__What to work on__. How do the records below read from their first line through the line containing "(subset_clF (mem_membersIn.1 (mem_thinMembers.1 hB₀).1).1)"? Write those lines out exactly.

↓

import Summits.Ventures.PercRepro.Night2TwoOneFreeKernel
import Summits.Ventures.PercRepro.Night2TwoOneMass
import Summits.Ventures.PercRepro.Night2TwoOneSmall

/-!
# PercRepro — **THE CELL `(2, 1)` WITH AT LEAST TWO FAT CLOSURES, AT EVERY SIZE, NO OTHER HYPOTHESIS** (night-2, gen 28)

`Night2TwoOneGeneralCell` without the hypothesis «at most two fat closures»: (LI_G) holds at every rank-6 flat of the
cell `(2, 1)` with at least two fat closures (`localShadowHall_two_one_five_two_fat_free`,
**`localShadowHall_two_one_five_fatClosures_free`**).
-/

namespace PercRepro.Shadow

open Finset PerFlat ThmH

variable {α : Type*} [DecidableEq α] {M : Matroid α} [M.Finite]

section FreeCell

variable {G : Finset α}

open scoped Classical in
/-- **THE CELL WITH DISJOINT MISSED PAIRS, ANY NUMBER OF FAT CLOSURES** (`|V| ≥ 9`). -/
theorem localShadowHall_two_one_five_two_fat_free_disjoint (hG : G ∈ flatsQ M (5 + 1))
    (hd : (gr M \ G).card = 2) (hk : kColoops M G = 1) (hs : ∀ e ∈ gr M, ∀ f ∈ gr M, e ≠ f → rkN M {e, f} = 2)
    (hl : ∀ e ∈ gr M, M.Indep {e}) (h9 : 9 ≤ (G \ coloops M G).card)
    {B₀ B₁ : Finset α} (hB₀ : B₀ ∈ thinMembers M 5 G) (hB₁ : B₁ ∈ thinMembers M 5 G)
    (hm₀ : (G \ clF M B₀).card ≤ 2) (hm₁ : (G \ clF M B₁).card ≤ 2) (hne : clF M B₀ ≠ clF M B₁)
    (hdisj : Disjoint (G \ clF M B₀) (G \ clF M B₁)) :
    LocalShadowHall M 5 G := by
  have hd' : (gr M \ G).card ≤ 5 := by omega
  have hk' : kColoops M G + 5 = 5 + 1 := by omega
  have hKH₀ : coloops M G ⊆ clF M B₀ := (coloops_subset_of_mem_thinMembers hG hd' hB₀).trans
    (subset_clF (mem_membersIn.1 (mem_thinMembers.1 hB₀).1).1)
  have hKH₁ : coloops M G ⊆ clF M B₁ := (coloops_subset_of_mem_thinMembers hG hd' hB₁).trans
    (subset_clF (mem_membersIn.1 (mem_thinMembers.1 hB₁).1).1)
  have hH₀G : clF M B₀ ⊆ G := (mem_membersIn.1 (mem_thinMembers.1 hB₀).1).2
  have hA2 : (G \ clF M B₀).card = 2 := by
    have := two_le_card_sdiff_of_not_lay0 hG hd' (mem_thinMembers.1 hB₀).1 (mem_thinMembers.1 hB₀).2
    omega
  have hB2 : (G \ clF M B₁).card = 2 := by
    have := two_le_card_sdiff_of_not_lay0 hG hd' (mem_thinMembers.1 hB₁).1 (mem_thinMembers.1 hB₁).2
    omega
  set Xs := (G \ clF M B₀) ∪ (G \ clF M B₁) with hXs
  set P := (clF M B₀ ∩ clF M B₁) \ coloops M G with hPdef
  set n := (G \ coloops M G).card with hn
  have hXG : Xs ⊆ G := Finset.union_subset Finset.sdiff_subset Finset.sdiff_subset
  have hXs4 : Xs.card = 4 := by rw [hXs, Finset.card_union_of_disjoint hdisj, hA2, hB2]
  have hPV : P ⊆ G \ coloops M G :=
    Finset.sdiff_subset_sdiff (Finset.inter_subset_left.trans hH₀G) (Finset.Subset.refl _)
  have hVP : (G \ coloops M G) \ P = Xs := by
    ext x
    constructor
    · intro hx
      rw [Finset.mem_sdiff, Finset.mem_sdiff] at hx
      exact mem_classes_of_notMem_plane hx.1.1 hx.1.2 hx.2
    · intro hx
      rw [Finset.mem_sdiff, Finset.mem_sdiff]
      rw [hXs, Finset.mem_union, Finset.mem_sdiff, Finset.mem_sdiff] at hx
      rcases hx with h | h
      · exact ⟨⟨h.1, fun hK => h.2 (hKH₀ hK)⟩, fun hP => h.2 (Finset.mem_inter.1 (Finset.mem_sdiff.1 hP).1).1⟩
      · exact ⟨⟨h.1, fun hK => h.2 (hKH₁ hK)⟩, fun hP => h.2 (Finset.mem_inter.1 (Finset.mem_sdiff.1 hP).1).2⟩
  have hPcard : P.card = n - 4 := by
    have := Finset.card_sdiff_add_card_eq_card hPV
    rw [hVP, hXs4] at this
    omega
  have hdl := dload_comp_free_le_cap2 hG hd hk hs hB₀ hB₁ hm₀ hm₁ hdisj
  apply localShadowHall_of_comp (P := fun B => 5 ≤ (B \ coloops M G).card) hG hd' hXG
  · -- every lossy big pair has a completion target
    intro B hB _ z hz hl0
    obtain ⟨u, u', h₀, h₁⟩ := one_per_class_free hG hd hk hB₀ hB₁ hm₀ hm₁ hB hz hl0
    have hc := card_sdiff_classes_eq_two hdisj hA2 hB2 h₀ h₁
    rw [← hXs] at hc
    rw [← Finset.card_pos, hc]
    norm_num
  · exact hdl
  · intro B hB hnP z hz
    by_cases hl0 : loss M 5 G B z = 0
    · rw [hl0]
      exact mul_nonneg (rhoL_nonneg hG hd' B z) (lossIncomeH_nonneg hG hd' hdl B z)
    · have hB4 : (B \ coloops M G).card + 1 = 5 := by
        have := card_sdiff_coloops_thin_ge hG hd' hk' hB
        omega
      obtain ⟨hXP3, hXP2, -, -, -⟩ :=
        profile_of_lossy_basis_pair hG hd hk hB₀ hB₁ hm₀ hm₁ hne hdisj hB hB4 hz hl0
      have hprof : profileAt (coloops M G) P (insert z B) = (3, 2) := by
        simp only [profileAt]
        rw [hXP3, hXP2]
      apply basis_pair_fair_of_qSumW_two_one hG hd hk (by omega) hPV (cnt := cntTwoOne) (vFree_nonneg n)
        (eTwoOne_pos (by omega : 3 ≤ n)) hdl hB hnP hz hl0
      · intro T hT
        exact pi2MassH_le_plane_two_one hG hd hk hs hl h9 hB₀ hB₁ hm₀ hm₁ hne
          (subset_G_of_mem_shadowAt (mem_tgtSets.1 hT).1)
      · exact cap3_ge_vFree hG hd hk hs hB₀ hB₁ hm₀ hm₁ hne hdisj hB hB4 hz hl0
      · rw [hprof, hVP, hXs4, hPcard]
        exact qSumW_free_ge_one h9

open scoped Classical in
/-- **THE CELL `(2, 1)` WITH TWO GIVEN FAT MEMBERS, `|V| ≥ 9`, NO OTHER HYPOTHESIS.** -/
theorem localShadowHall_two_one_five_two_fat_free (hG : G ∈ flatsQ M (5 + 1)) (hd : (gr M \ G).card = 2)
    (hk : kColoops M G = 1) (hs : ∀ e ∈ gr M, ∀ f ∈ gr M, e ≠ f → rkN M {e, f} = 2)
    (hl : ∀ e ∈ gr M, M.Indep {e}) (h9 : 9 ≤ (G \ coloops M G).card)
    {B₀ B₁ : Finset α} (hB₀ : B₀ ∈ thinMembers M 5 G) (hB₁ : B₁ ∈ thinMembers M 5 G)
    (hm₀ : (G \ clF M B₀).card ≤ 2) (hm₁ : (G \ clF M B₁).card ≤ 2) (hne : clF M B₀ ≠ clF M B₁) :
    LocalShadowHall M 5 G := by
  by_cases hdisj : Disjoint (G \ clF M B₀) (G \ clF M B₁)
  · exact localShadowHall_two_one_five_two_fat_free_disjoint hG hd hk hs hl h9 hB₀ hB₁ hm₀ hm₁ hne hdisj
  · exact localShadowHall_two_one_five_two_fat_meet hG hd hk hB₀ hB₁ hm₀ hm₁ hne hdisj

open scoped Classical in
/-- **THE CELL IN THE RESIDUE VOCABULARY, EVERY `|V|`, AT LEAST TWO FAT CLOSURES.** -/
theorem localShadowHall_two_one_five_fatClosures_free (hG : G ∈ flatsQ M (5 + 1))
    (hd : (gr M \ G).card = 2) (hk : kColoops M G = 1)
    (hs : ∀ e ∈ gr M, ∀ f ∈ gr M, e ≠ f → rkN M {e, f} = 2) (hl : ∀ e ∈ gr M, M.Indep {e})
    (h2 : 2 ≤ (fatClosures M 5 G 2).card) : LocalShadowHall M 5 G := by
  rcases Nat.lt_or_ge (G \ coloops M G).card 9 with h8 | h9
  · exact localShadowHall_of_small hG hd hk (by omega)
  · obtain ⟨H₀, hH₀, H₁, hH₁, hne⟩ := Finset.one_lt_card.1 (by omega : 1 < (fatClosures M 5 G 2).card)
    unfold fatClosures at hH₀ hH₁
    obtain ⟨B₀, hB₀, rfl⟩ := Finset.mem_image.1 hH₀
    obtain ⟨B₁, hB₁, rfl⟩ := Finset.mem_image.1 hH₁
    rw [Finset.mem_filter] at hB₀ hB₁
    exact localShadowHall_two_one_five_two_fat_free hG hd hk hs hl h9 hB₀.1 hB₁.1 hB₀.2 hB₁.2 hne

end FreeCell

end PercRepro.Shadow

↑

__Result of the task__.
import Summits.Ventures.PercRepro.Night2TwoOneFreeKernel
import Summits.Ventures.PercRepro.Night2TwoOneMass
import Summits.Ventures.PercRepro.Night2TwoOneSmall

/-!
# PercRepro — **THE CELL `(2, 1)` WITH AT LEAST TWO FAT CLOSURES, AT EVERY SIZE, NO OTHER HYPOTHESIS** (night-2, gen 28)

`Night2TwoOneGeneralCell` without the hypothesis «at most two fat closures»: (LI_G) holds at every rank-6 flat of the
cell `(2, 1)` with at least two fat closures (`localShadowHall_two_one_five_two_fat_free`,
**`localShadowHall_two_one_five_fatClosures_free`**).
-/

namespace PercRepro.Shadow

open Finset PerFlat ThmH

variable {α : Type*} [DecidableEq α] {M : Matroid α} [M.Finite]

section FreeCell

variable {G : Finset α}

open scoped Classical in
/-- **THE CELL WITH DISJOINT MISSED PAIRS, ANY NUMBER OF FAT CLOSURES** (`|V| ≥ 9`). -/
theorem localShadowHall_two_one_five_two_fat_free_disjoint (hG : G ∈ flatsQ M (5 + 1))
    (hd : (gr M \ G).card = 2) (hk : kColoops M G = 1) (hs : ∀ e ∈ gr M, ∀ f ∈ gr M, e ≠ f → rkN M {e, f} = 2)
    (hl : ∀ e ∈ gr M, M.Indep {e}) (h9 : 9 ≤ (G \ coloops M G).card)
    {B₀ B₁ : Finset α} (hB₀ : B₀ ∈ thinMembers M 5 G) (hB₁ : B₁ ∈ thinMembers M 5 G)
    (hm₀ : (G \ clF M B₀).card ≤ 2) (hm₁ : (G \ clF M B₁).card ≤ 2) (hne : clF M B₀ ≠ clF M B₁)
    (hdisj : Disjoint (G \ clF M B₀) (G \ clF M B₁)) :
    LocalShadowHall M 5 G := by
  have hd' : (gr M \ G).card ≤ 5 := by omega
  have hk' : kColoops M G + 5 = 5 + 1 := by omega
  have hKH₀ : coloops M G ⊆ clF M B₀ := (coloops_subset_of_mem_thinMembers hG hd' hB₀).trans
    (subset_clF (mem_membersIn.1 (mem_thinMembers.1 hB₀).1).1)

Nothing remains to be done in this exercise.